• Work order:
In the material below, find every line with "NumberTheory" and pull it out.

_ _ _ _ _

import Summits.HodgeConjecture.HodgeConjecture.Theorems.F0P3GHSideOfFibres                 -- ★ (F0P3-p04 (g9), K9-0a(a)): `ghOfFibres`, `matchingS_kitOfRecord_ghOfFibres`, `transferS_kitOfRecord_ghOfFibres` (+ ★ `F0P3KitOfRecordLawsV8`: `SpecPkg`, `FactorisationPk`)
import Summits.HodgeConjecture.HodgeConjecture.Theorems.F0P3bLocalExpansionAtKitOfRecord    -- ★ (F0P3b desk): `GTraceProductForm`, `HTraceProductForm`, `localExpansion_kitOfRecord`
import Summits.HodgeConjecture.HodgeConjecture.Theorems.F0P3ClassificationBridgeV8           -- ★ (F0P3-p03 (g7)): `localExpansion_of_v6`
import HarnessLib

/-!
# Crux `H413`, ROAD «K9-∞», row K9-5 — THE WITNESSED PACKAGE `SpecPkg S₀` OF THE KIT OF RECORD FROM THE RESIDUAL PRINT LETTER «K9-STF» (socket level)

Cell `hodgecm-mathlib`, F0∕P3a, crux H413 (`stmt-HodgeConjecture-24833`); F0P3a-p01 (g11) on LEAD F0P3a-plan (g8) WORD T7-27 «K9-5 — OVERRIDE WITNESS OF LETTERS», census
`F0/P3a/F0P3a-p01/g11/CENSUS-K9-5-OverrideWitnessOfLetters.F0P3a-p01g11.md`.  PROOF lane: theorems only; no `def`, no instance, no notation, no named fact, no `sorry`;
`--supports stmt-HodgeConjecture-24833`.  Count-neutral (bookkeeping; the printed statements stay hypotheses, cited at their binders).

WHAT THIS FILE IS FOR.  The rung-0 closer's K9 letter (`Cruxes/H413/Lines/F0_U3LettersRung1.lean` §B, `stub_K9`) posits `Nonempty (OverrideWitness … 𝔨)`; its field
`specPkg : SpecPkg (kitK9 … 𝔨 ov gh evpG evpH ramG ramH PiXi ρXi) S₀` bundles five v8 laws of the kit of record [Rogawski1990 Thm. 14.6.1 p. 241, Thm. 14.6.4 p. 244,
(14.2.1) p. 232; Flath1979 Thm. 3].  With the G∕H side OF FIBRES (★ `ghOfFibres`, K9-0a(a)) two of them are theorems (`matchingS`, `transferS`), and with the F0P3b desk's
★ `localExpansion_kitOfRecord` a third one (`localExpansion`, the two-term expansion (14.6.3)) follows from the sign clause `c = ±1` and the two PRODUCT-TRACE clauses
★ `GTraceProductForm` ∕ ★ `HTraceProductForm` (the `S`-level traces of `Π(ξ)` and of `ξ` ARE the signed ∕ unsigned products of the local A-packet characters at `f′_S`
[Rogawski1990 13.1.3 (b), Prop. 13.1.4 p. 199; 12.3.3 p. 178; Props. 14.4.1 (a), 14.4.2 (c); p. 244 ll. 6–17]).  So the residual PRINT content of `specPkg` is exactly
`FactorisationPk` [Flath1979 Thm. 3; CartierCorvallis1979 §IV; Rogawski1990 §13.2, §13.7] + `APacketSpectral` [Thm. 13.3.5, 13.3.7; §13.3] + the two product-trace
clauses — the (P)-part of the letter «K9-STF» — and this file ASSEMBLES `SpecPkg … S₀` from them, at the socket level (any `𝔰 : Sockets L H μ`, any ξ-side `ξd`; no `𝔨`,
no `SpecOverride`, no `OverrideWitness` — those are Lines-side; the closer instantiates `𝔰 := socketsOfT1 (𝔨.override ov)`, `ξd := xiSideOfRecord …`).
* `gTraceProductForm_ghOfFibres_of_forall` ∕ `hTraceProductForm_ghOfFibres_of_forall` (§1): at `gh := ghOfFibres …` the `S`-level matching relation is EQUALITY of the
  `G′`-side data, so the product-trace clauses reduce to their one-variable forms `∀ fS, trGS S (PiXi ξ) fS = …` ∕ `∀ fS, trHS S (ρXi ξ) fS = …` (the shape a letter states);
* **`specPkg_kitOfRecord_ghOfFibres_of_productForm`** (§2): `SpecPkg 𝔠₀ S₀` from `hc : c = 1 ∨ c = -1`, `FactorisationPk 𝔠₀ S₀`, `APacketSpectral 𝔠₀ S₀` and the two
  product-trace clauses, `𝔠₀ := kitOfRecord L H ι T hT μ 𝔰 (ghOfFibres ι T hT 𝔰 hg hsm trGS trHS) ξd μω c jInf dsInf archTr ν μv ramCls₀`;
* `specPkg_kitOfRecord_ghOfFibres_of_localExpansion` (§2): the same with `LocalExpansion 𝔠₀ S₀` passed through instead (for a letter that keeps (14.6.3) by name).
HONEST LABEL: HC_CM is proved only modulo the printed citations until rung 0 closes.

References: [Rogawski1990] §13.1 p. 199, §13.2, §13.3 Thms. 13.3.5∕13.3.7, §13.7 p. 210, §14.2 (14.2.1) p. 232, §14.6 Thm. 14.6.1 p. 241, Thm. 14.6.4 (14.6.3) p. 244;
[Flath1979] Thm. 3; [CartierCorvallis1979] §IV.1.
-/

set_option autoImplicit false
set_option linter.dupNamespace false

noncomputable section

open NumberField IsDedekindDomain MeasureTheory
open Literature.NumberTheory.Rogawski1990 Literature.NumberTheory.GaloisRepresentations
open Literature.NumberTheory.Automorphic Literature.NumberTheory.Automorphic.UnitaryGroup
open scoped Matrix ComplexOrder BigOperators Classical

namespace Summit.HodgeConjecture.HodgeConjecture.Cruxes.H413.F0P3OverrideWitnessOfLetters

open Summit.HodgeConjecture.HodgeConjecture.Cruxes.H413.F0P3InnerFormClassificationV6 (Gp Places Cinf Sockets TestGp TestG TestH)
open Summit.HodgeConjecture.HodgeConjecture.Cruxes.H413.F0P3InnerFormClassificationV6.ClassificationKit (memberCoeff)
open Summit.HodgeConjecture.HodgeConjecture.Cruxes.H413.F0P3KitOfRecord (GHSide XiSide kitOfRecord cptXi₀)
open Summit.HodgeConjecture.HodgeConjecture.Cruxes.H413.F0P3TestFunctionsOfRecord (Unr₀)
open Summit.HodgeConjecture.HodgeConjecture.Cruxes.H413.F0P3SemilocalTestFunctionsOfRecord (TestS₀ tens₀)
open Summit.HodgeConjecture.HodgeConjecture.Cruxes.H413.F0P3XiArchDataOfRecord (nCompactOfRecord)
open Summit.HodgeConjecture.HodgeConjecture.Cruxes.H413.F0P3XiArchPacketOfRecord (archPacketOfRecord)
open Summit.HodgeConjecture.HodgeConjecture.Cruxes.H413.F0P3GHSideOfFibres (ghOfFibres matchingS_kitOfRecord_ghOfFibres transferS_kitOfRecord_ghOfFibres)
open Summit.HodgeConjecture.HodgeConjecture.Cruxes.H413.F0P3bLocalExpansionAtKitOfRecord (GTraceProductForm HTraceProductForm localExpansion_kitOfRecord)
open Summit.HodgeConjecture.HodgeConjecture.Cruxes.H413.F0P3InnerFormClassificationV8.ClassificationKit (localExpansion_of_v6)

variable (L : Type) [Field L] [NumberField L] [IsCMField L] (H : Matrix (Fin 3) (Fin 3) L) (ι : L →+* ℂ) (T : GL (Fin 3) ℂ)
  (hT : (T : Matrix (Fin 3) (Fin 3) ℂ)ᴴ * H.map ι * (T : Matrix (Fin 3) (Fin 3) ℂ) = Literature.Geometry.ComplexHyperbolic.BallModel.J)
  (μ : Measure (Gp L H).automorphicQuotient) [(Gp L H).IsAutomorphicMeasure μ]

variable {L H μ}
variable (𝔰 : Sockets L H μ) (hg : ∀ f' : TestGp L H, 𝔰.Smooth f' → ∃ (f : TestG L) (fH : TestH L), 𝔰.Matches f' f fH)
  (hsm : ∀ (S : Finset (Places L)) (fS : TestS₀ L H ι T hT S) (fT : Unr₀ L H S), 𝔰.Smooth (tens₀ S fS fT))
  (trGS : ∀ S : Finset (Places L), 𝔰.PacketG → TestS₀ L H ι T hT S → ℂ) (trHS : ∀ S : Finset (Places L), 𝔰.PacketH → TestS₀ L H ι T hT S → ℂ)
  (ξd : XiSide L H 𝔰.PacketG 𝔰.PacketH) (μω : HeckeCharacter L) (c : ℚ) (jInf dsInf : ℤ → ℤ → ℤ → Cinf)
  (archTr : Cinf → (UnitaryGroup.arch (↥(maximalRealSubfield L)) L (IsCMField.complexConj L) 3 H → ℂ) → ℂ)
  (μv : ∀ v : Places L, @Measure ((cmDatum L 3 H).Local v) (borel _))

/-! ## §1 The product-trace clauses at the G∕H side of fibres: one-variable forms -/

/-- **`GTraceProductForm` at `gh := ghOfFibres …` from its one-variable form.**  At the G∕H side of fibres the `S`-level matching relation is `fSG = fS ∧ fSH = fS`, so the
G-side product-trace clause [Rogawski1990 13.1.3 (b) p. 199; 12.3.3 (b) p. 178; p. 244] is implied by (indeed equivalent to) «for every `ξ`, `S ⊇ ram ξ` and `G′`-side datum
`f_S`: `Tr Π(ξ)_S(f_S) = [F_ξ = 𝟙] · (−1)^N · (Σ_y coeff⁻(y) A_y(f_∞)) · ∏_{v ∈ S} Σ_z coeff⁻_v(z) Tr z(f_v)`». [cite: Rogawski1990, §13.1 13.1.3 (b) p. 199; §12.3 12.3.3 (b) p. 178; §14.6 p. 244] -/
theorem gTraceProductForm_ghOfFibres_of_forall
    (h : ∀ (ξ : OneDimAutRepH L) (S : Finset (Places L)), ξd.ram ξ ⊆ S → ∀ (fS : TestS₀ L H ι T hT S),
      trGS S (ξd.PiXi ξ) fS = (if cptXi₀ ι μω ξ then 1 else 0) * (-1) ^ nCompactOfRecord L *
        ((∑ᶠ y, (memberCoeff (archPacketOfRecord ι μω jInf dsInf ξ) (-1) y : ℂ) * archTr y fS.arch) *
          ∏ v : ↥S, ∑ᶠ z, (memberCoeff (ξd.packFin ξ v.1) (-1) z : ℂ) *
            (letI : MeasurableSpace ((cmDatum L 3 H).Local v.1) := borel _; z.smoothTrace (μv v.1) (fS.loc v)))) :
    GTraceProductForm ι T hT (ghOfFibres ι T hT 𝔰 hg hsm trGS trHS) ξd μω jInf dsInf archTr μv := by
  intro ξ S hS fS fSG fSH hm
  obtain ⟨h1, -⟩ := hm
  rw [h1]
  exact h ξ S hS fS

/-- **`HTraceProductForm` at `gh := ghOfFibres …` from its one-variable form** — «for every `ξ`, `S ⊇ ram ξ` and `G′`-side datum `f_S`: `Tr ξ_S(f^H_S) = [F_ξ = 𝟙] · (−1)^N · c ·
(Σ_y coeff⁺(y) A_y(f_∞)) · ∏_{v ∈ S} Σ_z coeff⁺_v(z) Tr z(f_v)`» (the endoscopic character identities). [cite: Rogawski1990, §13.1 Prop. 13.1.4 p. 199; §12.3 12.3.3 (a) p. 178; §14.6 p. 243 l. 9 – p. 244 l. 17] -/
theorem hTraceProductForm_ghOfFibres_of_forall
    (h : ∀ (ξ : OneDimAutRepH L) (S : Finset (Places L)), ξd.ram ξ ⊆ S → ∀ (fS : TestS₀ L H ι T hT S),
      trHS S (ξd.ρXi ξ) fS = (if cptXi₀ ι μω ξ then 1 else 0) * (-1) ^ nCompactOfRecord L * (c : ℂ) *
        ((∑ᶠ y, (memberCoeff (archPacketOfRecord ι μω jInf dsInf ξ) 1 y : ℂ) * archTr y fS.arch) *
          ∏ v : ↥S, ∑ᶠ z, (memberCoeff (ξd.packFin ξ v.1) 1 z : ℂ) *
            (letI : MeasurableSpace ((cmDatum L 3 H).Local v.1) := borel _; z.smoothTrace (μv v.1) (fS.loc v)))) :
    HTraceProductForm ι T hT (ghOfFibres ι T hT 𝔰 hg hsm trGS trHS) ξd μω c jInf dsInf archTr μv := by
  intro ξ S hS fS fSG fSH hm
  obtain ⟨-, h2⟩ := hm
  rw [h2]
  exact h ξ S hS fS

/-! ## §2 `SpecPkg S₀` of the kit of record with the G∕H side of fibres, from the residual print clauses -/

variable [MeasurableSpace (Gp L H).Adelic] [BorelSpace (Gp L H).Adelic]
variable (ν : Measure (Gp L H).Adelic) [IsFiniteMeasureOnCompacts ν] (ramCls₀ : DiscreteAutomorphicRep (Gp L H) μ → Set (Places L))

/-- **`SpecPkg 𝔠₀ S₀` FROM THE LETTER'S (P)-CLAUSES** — `𝔠₀ := kitOfRecord … 𝔰 (ghOfFibres …) ξd …`: `factorisationPk` and `aPacketSpectral` are passed through (print:
[Flath1979 Thm. 3; CartierCorvallis1979 §IV; Rogawski1990 §13.2, §13.7; Thm. 13.3.5, 13.3.7]); `matchingS` ∕ `transferS` hold BY CONSTRUCTION (★ K9-0a(a)); `localExpansion` is the
F0P3b desk's ★ `localExpansion_kitOfRecord` fed with the sign clause `c = ±1` [p. 243 l. 9 – p. 244 l. 4] and the two product-trace clauses, lifted v6 → v8 (★ `localExpansion_of_v6`).
[cite: Rogawski1990, §14.6 Thm. 14.6.1 p. 241; Thm. 14.6.4 (14.6.3) p. 244; §13.3 Thm. 13.3.7] [cite: FlathCorvallis1979, Thm. 3] -/
theorem specPkg_kitOfRecord_ghOfFibres_of_productForm (S₀ : Finset (Places L)) (hc : c = 1 ∨ c = -1)
    (hP1 : F0P3InnerFormClassificationV8.ClassificationKit.FactorisationPk
      (kitOfRecord L H ι T hT μ 𝔰 (ghOfFibres ι T hT 𝔰 hg hsm trGS trHS) ξd μω c jInf dsInf archTr ν μv ramCls₀) S₀)
    (hP2 : F0P3InnerFormClassificationV8.ClassificationKit.APacketSpectral
      (kitOfRecord L H ι T hT μ 𝔰 (ghOfFibres ι T hT 𝔰 hg hsm trGS trHS) ξd μω c jInf dsInf archTr ν μv ramCls₀) S₀)
    (hG : GTraceProductForm ι T hT (ghOfFibres ι T hT 𝔰 hg hsm trGS trHS) ξd μω jInf dsInf archTr μv)
    (hH : HTraceProductForm ι T hT (ghOfFibres ι T hT 𝔰 hg hsm trGS trHS) ξd μω c jInf dsInf archTr μv) :
    F0P3InnerFormClassificationV8.ClassificationKit.SpecPkg
      (kitOfRecord L H ι T hT μ 𝔰 (ghOfFibres ι T hT 𝔰 hg hsm trGS trHS) ξd μω c jInf dsInf archTr ν μv ramCls₀) S₀ :=
  ⟨hP1, matchingS_kitOfRecord_ghOfFibres ι T hT 𝔰 hg hsm trGS trHS ξd μω c jInf dsInf archTr ν μv ramCls₀ S₀,
    transferS_kitOfRecord_ghOfFibres ι T hT 𝔰 hg hsm trGS trHS ξd μω c jInf dsInf archTr ν μv ramCls₀ S₀, hP2,
    localExpansion_of_v6 _ (localExpansion_kitOfRecord L H ι T hT μ 𝔰 (ghOfFibres ι T hT 𝔰 hg hsm trGS trHS) ξd μω c jInf dsInf archTr ν μv ramCls₀ hc hG hH) S₀⟩

/-- **`SpecPkg 𝔠₀ S₀` with (14.6.3) kept by name** — the same assembly for a letter that posits `LocalExpansion 𝔠₀ S₀` itself [Rogawski1990 Thm. 14.6.4 (14.6.3) p. 244] instead of the
two product-trace clauses. [cite: Rogawski1990, §14.6 Thm. 14.6.1 p. 241; Thm. 14.6.4 (14.6.3) p. 244] [cite: FlathCorvallis1979, Thm. 3] -/
theorem specPkg_kitOfRecord_ghOfFibres_of_localExpansion (S₀ : Finset (Places L))
    (hP1 : F0P3InnerFormClassificationV8.ClassificationKit.FactorisationPk
      (kitOfRecord L H ι T hT μ 𝔰 (ghOfFibres ι T hT 𝔰 hg hsm trGS trHS) ξd μω c jInf dsInf archTr ν μv ramCls₀) S₀)
    (hP2 : F0P3InnerFormClassificationV8.ClassificationKit.APacketSpectral
      (kitOfRecord L H ι T hT μ 𝔰 (ghOfFibres ι T hT 𝔰 hg hsm trGS trHS) ξd μω c jInf dsInf archTr ν μv ramCls₀) S₀)
    (hP3 : F0P3InnerFormClassificationV8.ClassificationKit.LocalExpansion
      (kitOfRecord L H ι T hT μ 𝔰 (ghOfFibres ι T hT 𝔰 hg hsm trGS trHS) ξd μω c jInf dsInf archTr ν μv ramCls₀) S₀) :
    F0P3InnerFormClassificationV8.ClassificationKit.SpecPkg
      (kitOfRecord L H ι T hT μ 𝔰 (ghOfFibres ι T hT 𝔰 hg hsm trGS trHS) ξd μω c jInf dsInf archTr ν μv ramCls₀) S₀ :=
  ⟨hP1, matchingS_kitOfRecord_ghOfFibres ι T hT 𝔰 hg hsm trGS trHS ξd μω c jInf dsInf archTr ν μv ramCls₀ S₀,
    transferS_kitOfRecord_ghOfFibres ι T hT 𝔰 hg hsm trGS trHS ξd μω c jInf dsInf archTr ν μv ramCls₀ S₀, hP2, hP3⟩

/-- **The product-trace form with the one-variable clauses spelled out** (the shape the letter «K9-STF» states them in): `SpecPkg 𝔠₀ S₀` from `c = ±1`, `FactorisationPk`,
`APacketSpectral` and the two one-variable product-trace identities for `trGS S (PiXi ξ)` ∕ `trHS S (ρXi ξ)`.
[cite: Rogawski1990, §13.1 13.1.3 (b), Prop. 13.1.4 p. 199; §12.3 p. 178; §14.6 Thm. 14.6.4 p. 244] [cite: FlathCorvallis1979, Thm. 3] -/
theorem specPkg_kitOfRecord_ghOfFibres_of_forall (S₀ : Finset (Places L)) (hc : c = 1 ∨ c = -1)
    (hP1 : F0P3InnerFormClassificationV8.ClassificationKit.FactorisationPk
      (kitOfRecord L H ι T hT μ 𝔰 (ghOfFibres ι T hT 𝔰 hg hsm trGS trHS) ξd μω c jInf dsInf archTr ν μv ramCls₀) S₀)
    (hP2 : F0P3InnerFormClassificationV8.ClassificationKit.APacketSpectral
      (kitOfRecord L H ι T hT μ 𝔰 (ghOfFibres ι T hT 𝔰 hg hsm trGS trHS) ξd μω c jInf dsInf archTr ν μv ramCls₀) S₀)
    (hGf : ∀ (ξ : OneDimAutRepH L) (S : Finset (Places L)), ξd.ram ξ ⊆ S → ∀ (fS : TestS₀ L H ι T hT S),
      trGS S (ξd.PiXi ξ) fS = (if cptXi₀ ι μω ξ then 1 else 0) * (-1) ^ nCompactOfRecord L *
        ((∑ᶠ y, (memberCoeff (archPacketOfRecord ι μω jInf dsInf ξ) (-1) y : ℂ) * archTr y fS.arch) *
          ∏ v : ↥S, ∑ᶠ z, (memberCoeff (ξd.packFin ξ v.1) (-1) z : ℂ) *
            (letI : MeasurableSpace ((cmDatum L 3 H).Local v.1) := borel _; z.smoothTrace (μv v.1) (fS.loc v))))
    (hHf : ∀ (ξ : OneDimAutRepH L) (S : Finset (Places L)), ξd.ram ξ ⊆ S → ∀ (fS : TestS₀ L H ι T hT S),
      trHS S (ξd.ρXi ξ) fS = (if cptXi₀ ι μω ξ then 1 else 0) * (-1) ^ nCompactOfRecord L * (c : ℂ) *
        ((∑ᶠ y, (memberCoeff (archPacketOfRecord ι μω jInf dsInf ξ) 1 y : ℂ) * archTr y fS.arch) *
          ∏ v : ↥S, ∑ᶠ z, (memberCoeff (ξd.packFin ξ v.1) 1 z : ℂ) *
            (letI : MeasurableSpace ((cmDatum L 3 H).Local v.1) := borel _; z.smoothTrace (μv v.1) (fS.loc v)))) :
    F0P3InnerFormClassificationV8.ClassificationKit.SpecPkg
      (kitOfRecord L H ι T hT μ 𝔰 (ghOfFibres ι T hT 𝔰 hg hsm trGS trHS) ξd μω c jInf dsInf archTr ν μv ramCls₀) S₀ :=
  specPkg_kitOfRecord_ghOfFibres_of_productForm ι T hT 𝔰 hg hsm trGS trHS ξd μω c jInf dsInf archTr μv ν ramCls₀ S₀ hc hP1 hP2
    (gTraceProductForm_ghOfFibres_of_forall ι T hT 𝔰 hg hsm trGS trHS ξd μω jInf dsInf archTr μv hGf)
    (hTraceProductForm_ghOfFibres_of_forall ι T hT 𝔰 hg hsm trGS trHS ξd μω c jInf dsInf archTr μv hHf)

end Summit.HodgeConjecture.HodgeConjecture.Cruxes.H413.F0P3OverrideWitnessOfLetters

end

_ _ _ _ _

• Exercise solution:
open Literature.NumberTheory.Rogawski1990 Literature.NumberTheory.GaloisRepresentations
open Literature.NumberTheory.Automorphic Literature.NumberTheory.Automorphic.UnitaryGroup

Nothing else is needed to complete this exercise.